The Yorkshire Henge Design
I believe the builders of the Yorkshire henges (figure 1), in building two rings in the ratio 12 to 19 were referencing (a) the three different years which are all about twelve months long and (b) the Saros and Metonic periods which take nineteen of the eclipse and solar years, respectively, to complete.
Figure 3 Central Henge of Thornborough with 12 to 19 ratio employing a scale of feet to inches for days. The two sets of concentric red circles are (smaller) the eclipse, lunar and solar years and (larger) the Saros period, 19 lunar years and the Metonic period [adapted from Figure 3.18 of Harding. 2013.]

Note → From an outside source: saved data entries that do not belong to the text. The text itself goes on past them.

/-! ## §2 The per-label row dispatch at a grid start -/

set_option maxHeartbeats 4000000 in
/-- **THE (fs) ROW DISPATCH AT A GRID START** (five leaves; constants as hypotheses).  See the module docstring. -/
theorem fs_row_of_grid {k : ℕ} (W : LatticeShear.LatticeWord k) (M : ℝ) (hM : 0 < M) {c : ℝ} (hc : 0 < c)
    (Φ : ℝ → Torus.Visc4 (Fin 3) → Torus.Visc4 (Fin 3)) {lo hi Λ β σ C ν₀ K : ℝ}
    (hlo : 0 < lo) (hhi : 1 ≤ hi) (hΛ : 1 < Λ) (hσ : 0 < σ) (hC : 0 ≤ C) (hν₀ : ν₀ ≤ 1) (hK : 0 < K)
    (hV : SlowVectorClauseF W M hM c Φ lo hi Λ β σ C ν₀ K)
    {g₀ : ℝ} (hg₀ : 0 < g₀) (hg₀1 : g₀ ≤ 1)
    (hgσ : 2 * Real.sqrt 2 * C ^ 2 * g₀ ^ σ ≤ 1 / 50)
    (hA : 8 * Real.pi ^ 2 * (lo / Λ) * (M * W.period) * (1 + c) / K ^ 2 * g₀
      ≤ 1 / (50 * (2 * Real.sqrt 2 * C * (hi * Λ ^ 2 / lo) + 1)))
    (hB : 12 * k * Real.exp (9 * (k : ℝ) ^ 2 / (2 * Real.pi ^ 4 * (lo / Λ) ^ 2 * c)) / (Real.pi ^ 2 * (lo / Λ) * K) * g₀ ≤ 1 / 50)
    (hBs : 24 * (∑ j, ‖slotAmp W j‖) / (Real.pi * (lo / Λ) * K) * g₀ ≤ 1 / 50)
    (hgd : 16 * (1 + c) * g₀ / K ^ 2 ≤ 1 / 50)
    {νh CK cK : ℝ} (hH : HighLabelDecayW W M hM lo hi Λ β νh ((K + 1) / g₀) CK cK) (hCK : 1 ≤ CK) (hcK : 0 < cK) (hνh : 0 < νh)
    {ν : ℝ} (hν : ν ∈ Set.Ioo 0 ν₀) {n : ℕ} (hn : (⌈K / ν⌉₊ : ℝ) ≤ n) {𝔸 : Torus.Visc4 (Fin 3)}
    (hodd : Torus.OddSmall 𝔸 (ν * β)) (hwin : ∃ lam ∈ Set.Icc (1:ℝ) Λ, Torus.NearIso 𝔸 (ν * (lo / lam)) (ν * (hi * lam)))
    (hΦw : ∃ lam ∈ Set.Icc (1:ℝ) Λ, Torus.NearIso (Φ ν ((1 / ν) • 𝔸)) (lo / lam) (hi * lam))
    {Tw : ℝ} {U T : ℝ → ℝ → (V2 →L[ℝ] V2)}
    (hU : Torus.IsPropagator Tw (cellField W M hM ν hν.1 n) ((1 / (n:ℝ) ^ 2) • 𝔸) U)
    (hT : Torus.IsPropagator Tw (fun _ _ => 0) ((1 / (n:ℝ) ^ 2) • (𝔸 + (c / ν) • Φ ν ((1 / ν) • 𝔸))) T)
    {s t : ℝ} (j : ℕ) (hsj : s = j * (M * W.period / ν)) (hst : s < t) (htT : t ≤ Tw) (hτP : M * W.period / ν ≤ t - s)
    {C₁ e : ℝ} (he0 : 0 ≤ e) (heσ : e ≤ σ / 2) (he12 : e ≤ 1 / 2) (hC₁1 : 1 ≤ C₁)
    (hC₁a : 2 * 265 * (2 * Real.sqrt 2) * C ^ 2 ≤ C₁)
    (hC₁b : 4 * 265 * (2 * Real.sqrt 2 * C ^ 2 * ((K + 1) ^ 2 / (8 * Real.pi ^ 2 * (lo / Λ) * (M * W.period) * c)) ^ (σ / 2)
        + 2 * Real.sqrt 2 * C * (hi * Λ ^ 2 / lo)
        + 12 * k * Real.exp (9 * (k : ℝ) ^ 2 / (2 * Real.pi ^ 4 * (lo / Λ) ^ 2 * c))
            / (Real.pi ^ 2 * (lo / Λ) * Real.sqrt (8 * Real.pi ^ 2 * (lo / Λ) * (M * W.period) * c))) ≤ C₁)
    (hC₁f : 1 / (g₀ ^ e * Real.sqrt (1 / 2)) ≤ C₁)
    (hC₁h : Real.sqrt CK * Real.exp (cK * (M * W.period))
        / (cK * (M * W.period) * Real.sqrt ((1 / 2) * min 1 (8 * Real.pi ^ 2 * (lo / Λ) * (M * W.period) * c * g₀ ^ 2 / (K + 1) ^ 2))) ≤ C₁)
    (hC₁g : 1 / (νh ^ e * Real.sqrt ((1 / 2) * min 1 (8 * Real.pi ^ 2 * (lo / Λ) * (M * W.period) * c * g₀ ^ 2 / (K + 1) ^ 2))) ≤ C₁)
    {ℓ : Fin 3 → ℤ} (hℓ : ℓ ∈ (Torus.freqBall (d := Fin 3) (n / 4)).erase 0)
    (v : V2) (hv : v ∈ Torus.divFreeL2 (Fin 3))
    (hvs : ∀ k', ¬ ((∀ i, (n:ℤ) ∣ k' i - ℓ i) ∨ (∀ i, (n:ℤ) ∣ k' i + ℓ i)) → fc v k' = 0)
    (hv1 : fc v ℓ = 0) (hv2 : fc v (-ℓ) = 0) :
    ‖fc (U s t v) ℓ‖
      ≤ (C₁ * (C₁ * (ν ^ e + ((⌈K / ν⌉₊ : ℝ) / n) ^ e) + (min 1 ((M * W.period / ν) / (t - s))) ^ e))
        * Real.sqrt (dW lo Λ c ν n (t - s) ℓ) * ‖v‖ := by
  -- ### scalars
  have hn1r : (1:ℝ) ≤ n := by
    have h1 : (1:ℝ) ≤ ⌈K / ν⌉₊ := by
      have : 0 < K / ν := div_pos hK hν.1
      exact_mod_cast Nat.one_le_iff_ne_zero.2 (Nat.pos_iff_ne_zero.1 (Nat.ceil_pos.2 this))
    exact h1.trans hn
  have hn1 : 1 ≤ n := by exact_mod_cast hn1r
  have hn0 : (0:ℝ) < n := by linarith
  have hν0 : 0 < ν := hν.1
  have hν1 : ν ≤ 1 := hν.2.le.trans hν₀
  have hΛ1 : 1 ≤ Λ := hΛ.le
  have hΛ0 : 0 < Λ := by linarith
  have hhi0 : 0 ≤ hi := by linarith
  have hloΛ : 0 < lo / Λ := div_pos hlo hΛ0
  have hWp := Summit.AnomalousDissipation.AnomalousDissipation.Theorems.SolenoidalFractalHomogenisation.PermissibleCarrier.period_pos W
  have hMW : 0 < M * W.period := mul_pos hM hWp
  set P : ℝ := M * W.period / ν with hPdef
  have hP0 : 0 < P := div_pos hMW hν0
  have hτ0 : 0 < t - s := sub_pos.2 hst
  have hs : 0 ≤ s := by rw [hsj]; positivity
  have hPτ0 : 0 ≤ (M * W.period / ν) / (t - s) := div_nonneg hP0.le hτ0.le
  have hloT : 0 ≤ loT lo Λ c ν n := by
    unfold loT; have : 0 ≤ ν + c / ν := by positivity
    positivity
  have hC₁0 : 0 ≤ C₁ := by linarith
  have hℓ0 : ℓ ≠ 0 := Finset.ne_of_mem_erase hℓ
  have hℓB : ℓ ∈ Torus.freqBall (d := Fin 3) (n / 4) := Finset.mem_of_mem_erase hℓ
  have hLb : 2 * (n / 4) < n := by omega
  have hvcl : ∀ k', fc v k' ≠ 0 → (∀ i, (n : ℤ) ∣ k' i - ℓ i) ∨ (∀ i, (n : ℤ) ∣ k' i + ℓ i) :=
    fun k' hk' => by by_contra h; exact hk' (hvs k' h)
  have hq := Torus.freqNormSq_nonneg ℓ
  set L : ℝ := ‖Torus.latticeVec ℓ‖ with hLdef
  have hL0 : 0 < L := by
    rw [hLdef]; refine norm_pos_iff.2 fun h => hℓ0 ?_
    funext i
    have hi := congrArg (fun w : EuclideanSpace ℝ (Fin 3) => w i) h
    simpa [Torus.latticeVec_apply] using hi
  have hLq : L ^ 2 = Torus.freqNormSq ℓ := by rw [hLdef, Torus.norm_latticeVec_sq]
  set θL : ℝ := 8 * Real.pi ^ 2 * (lo / Λ) * (M * W.period) * c * g₀ ^ 2 / (K + 1) ^ 2 with hθLdef
  have hθL0 : 0 < θL := by rw [hθLdef]; positivity
  -- the allowance dominates its floor term `C₁²ν^e` and its window term `C₁·(min 1 (P/τ))^e`
  have hνe0 : 0 ≤ ν ^ e := Real.rpow_nonneg hν0.le e
  have hue0 : 0 ≤ ((⌈K / ν⌉₊ : ℝ) / n) ^ e := Real.rpow_nonneg (by positivity) e
  have hme0 : 0 ≤ (min 1 ((M * W.period / ν) / (t - s))) ^ e := Real.rpow_nonneg (le_min zero_le_one hPτ0) e
  -- the mid-row threshold follows from `hC₁b`
  have hC₁c : 2 * (12 * k * Real.exp (9 * (k : ℝ) ^ 2 / (2 * Real.pi ^ 4 * (lo / Λ) ^ 2 * c))
      / (Real.pi ^ 2 * (lo / Λ) * Real.sqrt (8 * Real.pi ^ 2 * (lo / Λ) * (M * W.period) * c))) ≤ C₁ := by
    have hX : 0 ≤ 2 * Real.sqrt 2 * C ^ 2 * ((K + 1) ^ 2 / (8 * Real.pi ^ 2 * (lo / Λ) * (M * W.period) * c)) ^ (σ / 2) :=
      mul_nonneg (by positivity) (Real.rpow_nonneg (by positivity) _)
    have hY : 0 ≤ 2 * Real.sqrt 2 * C * (hi * Λ ^ 2 / lo) := by positivity
    have hZ : 0 ≤ 12 * k * Real.exp (9 * (k : ℝ) ^ 2 / (2 * Real.pi ^ 4 * (lo / Λ) ^ 2 * c))
        / (Real.pi ^ 2 * (lo / Λ) * Real.sqrt (8 * Real.pi ^ 2 * (lo / Λ) * (M * W.period) * c)) := by positivity
    linarith
  by_cases hco : L * (⌈K / ν⌉₊ : ℝ) ≤ g₀ * n
  · -- ### COARSE label
    have hRP : 8 * Real.pi ^ 2 * loT lo Λ c ν n * Torus.freqNormSq ℓ * (M * W.period / ν) ≤ 1 :=
      coarse_RP_le_one W hC hc.le hlo hhi0 hΛ1 hM hν0 hν1 hK hn1 hg₀ hg₀1 hco hA
    by_cases hRτ : 8 * Real.pi ^ 2 * loT lo Λ c ν n * Torus.freqNormSq ℓ * (t - s) ≤ 2
    · -- leaf 1: the intermediate row (carrier phase 0 at the grid start)
      have hphase : ∀ τ, cellField W M hM ν hν.1 n (s + τ) = cellField W M hM ν hν.1 n τ := fun τ => by
        rw [hsj]; exact VmodGen.cellField_add_nat_mul_period W M hM ν hν.1 n j τ
      exact VmodGen.leak_le_alw_of_scale_mid_fast hlo hhi0 hΛ1 hc hν hn1 hwin hU hs hst htT hphase hLb hℓ0 hℓB v hv hvcl hv1 hv2
        hC₁c he12 hRP hτP hRτ
    · have hRτ' : 2 ≤ 8 * Real.pi ^ 2 * loT lo Λ c ν n * Torus.freqNormSq ℓ * (t - s) := le_of_lt (not_le.1 hRτ)
      by_cases hνg : ν ≤ g₀
      · -- leaf 2: the grid-iteration row ((V) consumed; smallness from `coarse_smallness` with `ν_c := g₀`)
        obtain ⟨hRP', hρ⟩ := VmodGen.coarse_smallness W hC hσ hc hlo hhi0 hΛ1 hM hν0 hν1 hK hn1 hℓ0 hg₀ hg₀1 hνg hco hgσ hgσ hA hB hBs hgd
        have hscale : L * (⌈K / ν⌉₊ : ℝ) ≤ n := hco.trans (by nlinarith)
        have hC₁a' : 2 * 265 * (2 * Real.sqrt 2) * C ^ 2 ≤ C₁ * C₁ := hC₁a.trans (by nlinarith)
        have h := VmodGen.leak_le_alw_of_scale_iter_fast hV hlo hhi0 hΛ1 hc hC hσ hK.le hν hν1 hn1 hodd hwin hΦw hU hT j hsj hst htT
          hLb hℓ0 hℓB hscale v hv hvcl hv1 hv2 hC₁0 hC₁a' hC₁b heσ he12 hρ hRP' hRτ'
        refine h.trans (mul_le_mul_of_nonneg_right (mul_le_mul_of_nonneg_left
          (dW_le_sqrt_dW lo Λ c ν n (t - s) ℓ hloT hτ0.le) (by positivity)) (norm_nonneg _))
      · -- leaf 3: the floor row with `ν₁ := g₀`, `d₀ := 1/2`
        have hd : (1:ℝ) / 2 ≤ dW lo Λ c ν n (t - s) ℓ := by
          unfold dW; exact half_le_one_sub_exp_neg_of_one_le (by linarith)
        have hfloor : 1 ≤ C₁ * C₁ * g₀ ^ e * Real.sqrt (1 / 2) := by
          have hge : 0 < g₀ ^ e * Real.sqrt (1 / 2) := mul_pos (Real.rpow_pos_of_pos hg₀ e) (Real.sqrt_pos.2 (by norm_num))
          have h1 : 1 ≤ C₁ * (g₀ ^ e * Real.sqrt (1 / 2)) := by
            have := mul_le_mul_of_nonneg_right hC₁f hge.le
            rwa [one_div_mul_cancel hge.ne'] at this
          have h2 : C₁ * (g₀ ^ e * Real.sqrt (1 / 2)) ≤ C₁ * C₁ * (g₀ ^ e * Real.sqrt (1 / 2)) := by
            have : C₁ ≤ C₁ * C₁ := by nlinarith
            exact mul_le_mul_of_nonneg_right this hge.le
          linarith [h2]
        exact leak_le_alw_of_floor_fast (U s t) (hU.norm_le s t) hg₀ (le_of_lt (not_le.1 hνg)) he0 hC₁0 hPτ0 hd hfloor v
  · -- ### HIGH label
    have hhigh : g₀ * n < ‖Torus.latticeVec ℓ‖ * (⌈K / ν⌉₊ : ℝ) := by rw [← hLdef]; exact not_le.1 hco
    obtain ⟨hKL, hθ⟩ := VmodGen.high_label_bounds hloΛ.le hc.le hMW.le hν0 hν1 hK.le hn1 hg₀ hhigh
    have hθ' : θL ≤ 8 * Real.pi ^ 2 * loT lo Λ c ν n * L ^ 2 * (M * W.period / ν) := by rw [hLq, hθLdef]; exact hθ
    have hℓn : 2 * ‖Torus.latticeVec ℓ‖ < n := two_norm_latticeVec_lt hn1 hℓB
    by_cases hνν : ν < νh
    · -- leaf 4: the W7 row (any phase)
      exact leak_le_alw_of_high_fast W M hM hc.le hH hlo hhi0 hΛ1 hCK hcK ⟨hν0, hνν⟩ hn1 hodd hwin hU hs htT hτP hL0 hKL hθL0 hθ'
        le_rfl hℓn v hvs (by linarith) hC₁h
    · -- leaf 5: the floor row with `ν₁ := νh`, `d₀ := ½·min 1 θL`
      have hRτ : θL ≤ 8 * Real.pi ^ 2 * loT lo Λ c ν n * Torus.freqNormSq ℓ * (t - s) := by
        refine hθ.trans ?_
        exact mul_le_mul_of_nonneg_left hτP (by positivity)
      have hd : (1 / 2) * min 1 θL ≤ dW lo Λ c ν n (t - s) ℓ := by
        have h := VmodGen.one_sub_exp_neg_ge (le_trans hθL0.le hRτ)
        have hm : min 1 θL ≤ min 1 (8 * Real.pi ^ 2 * loT lo Λ c ν n * Torus.freqNormSq ℓ * (t - s)) := min_le_min le_rfl hRτ
        unfold dW; linarith
      have hfloor : 1 ≤ C₁ * C₁ * νh ^ e * Real.sqrt ((1 / 2) * min 1 θL) := by
        have hm0 : 0 < (1 / 2) * min 1 θL := by have : 0 < min 1 θL := lt_min one_pos hθL0; positivity
        have hge : 0 < νh ^ e * Real.sqrt ((1 / 2) * min 1 θL) := mul_pos (Real.rpow_pos_of_pos hνh e) (Real.sqrt_pos.2 hm0)
        have h1 : 1 ≤ C₁ * (νh ^ e * Real.sqrt ((1 / 2) * min 1 θL)) := by
          have := mul_le_mul_of_nonneg_right hC₁g hge.le
          rwa [one_div_mul_cancel hge.ne'] at this
        have h2 : C₁ * (νh ^ e * Real.sqrt ((1 / 2) * min 1 θL)) ≤ C₁ * C₁ * (νh ^ e * Real.sqrt ((1 / 2) * min 1 θL)) := by
          have : C₁ ≤ C₁ * C₁ := by nlinarith
          exact mul_le_mul_of_nonneg_right this hge.le
        linarith [h2]
      exact leak_le_alw_of_floor_fast (U s t) (hU.norm_le s t) hνh (not_lt.1 hνν) he0 hC₁0 hPτ0 hd hfloor v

By counting the shorter year periods as a diameter in feet and the longer periods of 19 years in inches per day, made it possible for the eclipse, lunar and solar years (in feet per day) to be efficiently located within their anniversaries with the moon over nineteen years (in inches per day) resulting in the single compact henge monuments we find. These time periods, as diameters, could be used for continuous counting of years and anniversaries, in a calendrical fashion: major time periods would be seen as counts in progress so that at a given moment, each would be at a different stage of completion. Astronomers would learn many things such as, that the Metonic has a near relationship to the Saros in being 20 eclipse years long relative to the Saros’ 19 eclipse year duration.
Counting in Lunar Months
Once the commensurability of the lunar month to larger cycles was established, that the Saros was 223 lunar months long and the Metonic 235, later monuments could employ a tally of full moons between eclipses (see Stoupe Brow) within a month counting scheme, or count lunar months per megalithic yard (exactly 32/29Ratio between the astronomical megalithic yard (AMY) as 945/29 and the lunar month of 29.53125 as 945/32 day-inches. larger than 29.53 day-inches) to form lengths used geometrically within monuments. The advantage of a counting tally is its small size and portability.
References
Harding, Jan et al. 2013. Cult, Religion, and Pilgrimage: Archaeological Investigations Thornborough. Council for British Archaeology: York.
Heath, Richard.
- 2014. Sacred Number and the Lords of Time. Inner Traditions: Rochester.
- 2018. The Harmonic Origins of the World. Inner Traditions: Rochester.
Heath, Robin. 1998. Sun, Moon and Stonehenge. Bluestone Press: Wales.